• **Task item**
Taking the line that contains "112 = true := by" as the first, copy each line exactly up to and including the last line below.

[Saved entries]
import Literature.NumberTheory.EllipticCurves.WeierstrassPlaces
import Literature.NumberTheory.EllipticCurves.FunctionFieldTranslation
import HarnessLib

/-!
# `L`-points of a second curve over `k(V)`: specialisation, ramification, constant fibre degree

Trunk T-ELLARITH (group G16); notion `cm_endomorphisms_isogeny`. Second layer (after
`Literature.NumberTheory.EllipticCurves.WeierstrassPlaces`) of the divisor-theoretic degree route
to the named fact `Literature.AlgebraicGeometry.Motives.linearIndependent_tateModule_map` (Silverman, *AEC*, Thm. III.7.4;
see the module docstrings of `WeierstrassPlaces` and
`Literature.AlgebraicGeometry.Motives.FaltingsECProofs`). For Weierstrass curves `V, V'` with
non-zero discriminant over an algebraically closed field `k` and the function field `L = k(V)`,
it studies the points `A ∈ V'(L)` (Mathlib `Affine.Point` of the base change of `V'` to `L`; the
generic image `φ(x, y)` of an isogeny `φ : V → V'` is one, *AEC* proof of III.6.2(c)): their
**specialisation** `A(P) ∈ V'(k) ∪ {O}` at every place `P` of `L`, the **pull-back**
`A^* : k(V') → k(V)` of a non-constant one, its **ramification indices**
`e_A(P) ≥ 1` with `v_P ∘ A^* = v_{A(P)}^{e_A(P)}`, the **fibre degrees**
`D_A(Q) = Σ_{A(P) = Q} e_A(P)`, and proves that **`D_A(Q)` does not depend on `Q`**
(`fibreDegree_eq_fibreDegree_zero`; *AEC* Prop. II.2.6(a), `Σ_{P ∈ φ⁻¹ Q} e_φ(P) = deg φ`, here
without identifying the constant with the field degree, which is not needed downstream).

## The argument for constancy

For `t ∈ k(V') ∖ {0}`, `deg div (A^* t) = 0` on `V` (`WeierstrassPlaces.finsum_ord`) and
`ord_P(A^* t) = e_A(P) ord_{A(P)}(t)` give, after regrouping by fibres,
`Σ_Q ord_Q(t) D_A(Q) = 0` (`finsum_ord_mul_fibreDegree`). Applied to `t = x' - a`
(`div = (Q₀) + (-Q₀) - 2(O)`, `finsum_ord_xSubC_mul`) and to chords
(`div = (Q₁) + (Q₂) + (Q₃) - 3(O)`, `finsum_ord_lineFn_mul`), this says that
`h = D_A - D_A(O)` is odd and additive on generic pairs of points of the group `V'(k)`; inserting a
generic auxiliary point (`V'(k)` is infinite) makes it additive everywhere, and an additive
function bounded below vanishes (`eq_apply_zero_of_divisor_relations`).

## Contents (all definitions are real)

* `Valuation.exists_eq_pow_of_le_one_imp`: comparable `ℤᵐ⁰`-valued valuations on a field differ
  by a positive power (the abstract ramification statement).
* Integrality and poles of `L`-points (`placeValuation_y_le_one`, `placeValuation_pole`,
  `exists_ord_eq_of_pole`: `ord_P x(A) = -2e`, `ord_P y(A) = -3e`), residues of polynomial
  expressions (`placeValuation_aeval_le_one_and_placeRes`), `equation_placeRes`.
* **`specialize V V' P A ∈ V'.Point`** (residues of the coordinates, or `O` at a pole of `x(A)`),
  **`pointPullback h hu : k(V') →ₐ[k] k(V)`** (`A^*`, the tree's `funcAlgHom` of
  `FunctionFieldTranslation`), `exists_placeValuation_pointPullback_eq_pow`,
  **`ramificationIdx V V' P h hu = e_A(P)`**, `ord_pointPullback`
  (`ord_P(A^* t) = e_A(P) ord_{A(P)}(t)`), `finite_fibre_specialize`,
  **`fibreDegree V V' h hu Q = D_A(Q)`**, `finsum_ord_mul_fibreDegree`.
* On `V'`: `xSubC V' a = x' - a`, `lineFn V' x₁ y₁ ℓ = y' - ℓ(x' - x₁) - y₁` and their principal
  divisors (`finsum_ord_xSubC_mul`, `finsum_ord_lineFn_mul`; the counting lemma
  `finsum_mul_eq_of_zeros`), `finite_setOf_two_nsmul_eq`,
  `eq_apply_zero_of_divisor_relations`, and **`fibreDegree_eq_fibreDegree_zero`**.

## Faithfulness

`specialize` is the value at `P` of the morphism `V → V'` which the `L`-point `A` is (a rational
map from a smooth curve extends to a morphism, *AEC* II.2.1); `pointPullback` is its `φ^*`
(II.§2); `ramificationIdx` is `e_φ(P)` in the form `ord_P(φ^* f) = e_φ(P) ord_{φP}(f)` (II.§2,
Ex. 2.2); `fibreDegree` is `Σ_{P ∈ φ⁻¹(Q)} e_φ(P)` of Prop. II.2.6(a). Constancy in `Q` is the
content of II.2.6(a) used later; the identification with `deg φ = [k(V) : φ^* k(V')]` (the rest
of II.2.6(a)) is not proved or needed.

## References

* [SilvermanAEC2009] J. H. Silverman, *The Arithmetic of Elliptic Curves*, 2nd ed., GTM 106,
  Springer 2009: II.§1–2 (Prop. II.2.1, ramification `e_φ(P)`, Prop. II.2.6, Ex. 2.2), II.§3
  (Prop. II.3.1, Ex. II.3.5 `div (x - e)`), III.§3 (proof of Prop. III.3.4: the line through
  `P, Q`), VII.§2 (integrality of points).
* R. Hartshorne, *Algebraic Geometry*, II.6.8–6.9 (the inputs Silverman cites for II.2.6).

## Design choices

* Generic over `k` (algebraically closed where needed) and `V V' : WeierstrassCurve.Affine k`, in
  `namespace Literature.WeierstrassFunctionField`, continuing `WeierstrassPlaces`.
* `ramificationIdx` and `fibreDegree` are attached to the coordinates `(u, w)` of an affine
  `L`-point with `u` transcendental (the non-constant points; constant points and `O` have no
  pull-back of fields).
-/

noncomputable section
import Summits.RiemannHypothesis.RiemannHypothesis.Theorems.SemilocalNegCertSixtyOneKinked2107
import HarnessLib

/-!
# Semi-local threshold of the `{∞,2,…,61}` form, negative side: `a*({2,…,61}) ≤ 1079 / 512 = 2.107421875` — the wall `q = 67` from a KINKED (piecewise-cubic) witness with slope breaks at the prime-atom images (part 8/25: the kernel facts piece 102 … piece 116 of 340 (imports part 1 only))

Cell `rh-explicit` (HOME `run/shared/lean/pub/rh-explicit/`), seat cc-s2-9 gen3 (HUMAN RULING D-0074 (D5) WEIL data engine; LADDER-RH column WEIL, rung DATA → W-P(P2);
pipeline = cc-s2-4 gen8/gen11's piecewise-witness layer `SemilocalPiecewise{Witness,Increment,IncrementSum,Cert}.lean` + their float finder, every number
re-derived by an independent second engine E2 before filing; gen0/gen2 rows: `SemilocalNegCert{ThirteenKinked1423,…,FiftyThreeKinked2044}*`, capstone `SemilocalKinkedWallOffsets`).
HONEST FRAMING: RH-FREE theorems about the tree's `weilSemilocalThreshold S` of a TRUNCATED Weil form (finitely many places); nothing here bears on the
truth of RH; the lower clause `(log q)/2 ≤ a*(S_q)` at all primes IS RH and is untouched; the SIGN of `δ*(67)` is not claimed.

KINKED row for the wall `q = 67` (`S = {2,…,61}`): at `b = 1079 / 512 = 2.107421875 ≈ a*(S_67) + 0.0050` (DATA, two engines, cc-s2-6/cc-s2-3: `a*(S_67) = 2.1023719`)
the polynomial × indicator class is far from negative (tree row `545/256`, `SemilocalNegCertUptoSixtyOneFinal`, `δ*(67) ≤ 0.0266`), whereas an odd piecewise cubic with slope breaks at the images
`|b − log n|` (rounded to `/1024`) of the atoms `n ∈ {3,5,7,11,13,17,19,23,29,31,37,41,43,47,53,59,61}` (the odd-prime atoms; all atom images resp. all primes resp. primes + 4 + 9 scanned, kit j257393) is negative by `4.308e-03·‖G‖²`.
Instance: `S = {2, 3, 5, 7, 11, 13, 17, 19, 23, 29, 31, 37, 41, 43, 47, 53, 59, 61}`, `N = 70` (atom table `atomsUptoSixtyOne` / `atomsEnclose_UptoSixtyOne` of `SemilocalNegCertUptoSixtyOne.lean`), 18 pieces of degree ≤ 3, 340 `t`-pieces;
TWO ENGINES on the witness before the kernel: cc-s2-4's float finder `λ_min = -4.3083e-03` and the seat's exact-in-`x` decimal engine E2 `R = -4.3190e-03` (no polar credit);
the exact kernel margin is the certificate's own rational arithmetic (farm report).  ⇒ **`a*({2,…,61}) ≤ 1079 / 512`, `δ*(67) < 0.005076`** (was `0.0266`).
No data is trusted: every bound is a `decide +kernel` fact.  Folklore throughout.
-/

set_option autoImplicit false
set_option linter.dupNamespace false  -- the mandated namespace repeats `RiemannHypothesis`
set_option Elab.async false  -- serialise the kernel facts: in parallel they exhaust the node's per-process heap (cc-s2-4 gen11, CC4-LEAN §16.10)

noncomputable section

open Complex Filter Set MeasureTheory Topology
open scoped Real

namespace Summit.RiemannHypothesis.RiemannHypothesis.Theorems.SemilocalPolyWitness

open MeasureTheory Set Finset Real
open Literature.NumberTheory.LFunctions
open Summit.RiemannHypothesis.RiemannHypothesis.Theorems.MotivicDoor
open Summit.RiemannHypothesis.RiemannHypothesis.Theorems.MotivicDoor.SemilocalThreshold
open Summit.RiemannHypothesis.RiemannHypothesis.Theorems.MotivicDoor.SemilocalMarkov
open LQ

set_option maxHeartbeats 0 in
/-- kernel fact: piece `102` of `certSixtyOneKinked2107`. -/
theorem check_SixtyOneKinked2107_piece102 : certSixtyOneKinked2107.checkPiecePW 102 = true := by
  decide +kernel

set_option maxHeartbeats 0 in
/-- kernel fact: piece `103` of `certSixtyOneKinked2107`. -/
theorem check_SixtyOneKinked2107_piece103 : certSixtyOneKinked2107.checkPiecePW 103 = true := by
  decide +kernel

set_option maxHeartbeats 0 in
/-- kernel fact: piece `104` of `certSixtyOneKinked2107`. -/
theorem check_SixtyOneKinked2107_piece104 : certSixtyOneKinked2107.checkPiecePW 104 = true := by
  decide +kernel

set_option maxHeartbeats 0 in
/-- kernel fact: piece `105` of `certSixtyOneKinked2107`. -/
theorem check_SixtyOneKinked2107_piece105 : certSixtyOneKinked2107.checkPiecePW 105 = true := by
  decide +kernel

set_option maxHeartbeats 0 in
/-- kernel fact: piece `106` of `certSixtyOneKinked2107`. -/
theorem check_SixtyOneKinked2107_piece106 : certSixtyOneKinked2107.checkPiecePW 106 = true := by
  decide +kernel

set_option maxHeartbeats 0 in
/-- kernel fact: piece `107` of `certSixtyOneKinked2107`. -/
theorem check_SixtyOneKinked2107_piece107 : certSixtyOneKinked2107.checkPiecePW 107 = true := by
  decide +kernel

set_option maxHeartbeats 0 in
/-- kernel fact: piece `108` of `certSixtyOneKinked2107`. -/
theorem check_SixtyOneKinked2107_piece108 : certSixtyOneKinked2107.checkPiecePW 108 = true := by
  decide +kernel

set_option maxHeartbeats 0 in
/-- kernel fact: piece `109` of `certSixtyOneKinked2107`. -/
theorem check_SixtyOneKinked2107_piece109 : certSixtyOneKinked2107.checkPiecePW 109 = true := by
  decide +kernel

set_option maxHeartbeats 0 in
/-- kernel fact: piece `110` of `certSixtyOneKinked2107`. -/
theorem check_SixtyOneKinked2107_piece110 : certSixtyOneKinked2107.checkPiecePW 110 = true := by
  decide +kernel

set_option maxHeartbeats 0 in
/-- kernel fact: piece `111` of `certSixtyOneKinked2107`. -/
theorem check_SixtyOneKinked2107_piece111 : certSixtyOneKinked2107.checkPiecePW 111 = true := by
  decide +kernel

set_option maxHeartbeats 0 in
/-- kernel fact: piece `112` of `certSixtyOneKinked2107`. -/
theorem check_SixtyOneKinked2107_piece112 : certSixtyOneKinked2107.checkPiecePW 112 = true := by
  decide +kernel

set_option maxHeartbeats 0 in
/-- kernel fact: piece `113` of `certSixtyOneKinked2107`. -/
theorem check_SixtyOneKinked2107_piece113 : certSixtyOneKinked2107.checkPiecePW 113 = true := by
  decide +kernel

set_option maxHeartbeats 0 in
/-- kernel fact: piece `114` of `certSixtyOneKinked2107`. -/
theorem check_SixtyOneKinked2107_piece114 : certSixtyOneKinked2107.checkPiecePW 114 = true := by
  decide +kernel

set_option maxHeartbeats 0 in
/-- kernel fact: piece `115` of `certSixtyOneKinked2107`. -/
theorem check_SixtyOneKinked2107_piece115 : certSixtyOneKinked2107.checkPiecePW 115 = true := by
  decide +kernel

set_option maxHeartbeats 0 in
/-- kernel fact: piece `116` of `certSixtyOneKinked2107`. -/
theorem check_SixtyOneKinked2107_piece116 : certSixtyOneKinked2107.checkPiecePW 116 = true := by
  decide +kernel

end Summit.RiemannHypothesis.RiemannHypothesis.Theorems.SemilocalPolyWitness

end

• **Exercise solution**
theorem check_SixtyOneKinked2107_piece112 : certSixtyOneKinked2107.checkPiecePW 112 = true := by
  decide +kernel

set_option maxHeartbeats 0 in
/-- kernel fact: piece `113` of `certSixtyOneKinked2107`. -/
theorem check_SixtyOneKinked2107_piece113 : certSixtyOneKinked2107.checkPiecePW 113 = true := by
  decide +kernel

set_option maxHeartbeats 0 in
/-- kernel fact: piece `114` of `certSixtyOneKinked2107`. -/
theorem check_SixtyOneKinked2107_piece114 : certSixtyOneKinked2107.checkPiecePW 114 = true := by
  decide +kernel

set_option maxHeartbeats 0 in
/-- kernel fact: piece `115` of `certSixtyOneKinked2107`. -/
theorem check_SixtyOneKinked2107_piece115 : certSixtyOneKinked2107.checkPiecePW 115 = true := by
  decide +kernel

set_option maxHeartbeats 0 in
/-- kernel fact: piece `116` of `certSixtyOneKinked2107`. -/
theorem check_SixtyOneKinked2107_piece116 : certSixtyOneKinked2107.checkPiecePW 116 = true := by
  decide +kernel

end Summit.RiemannHypothesis.RiemannHypothesis.Theorems.SemilocalPolyWitness

end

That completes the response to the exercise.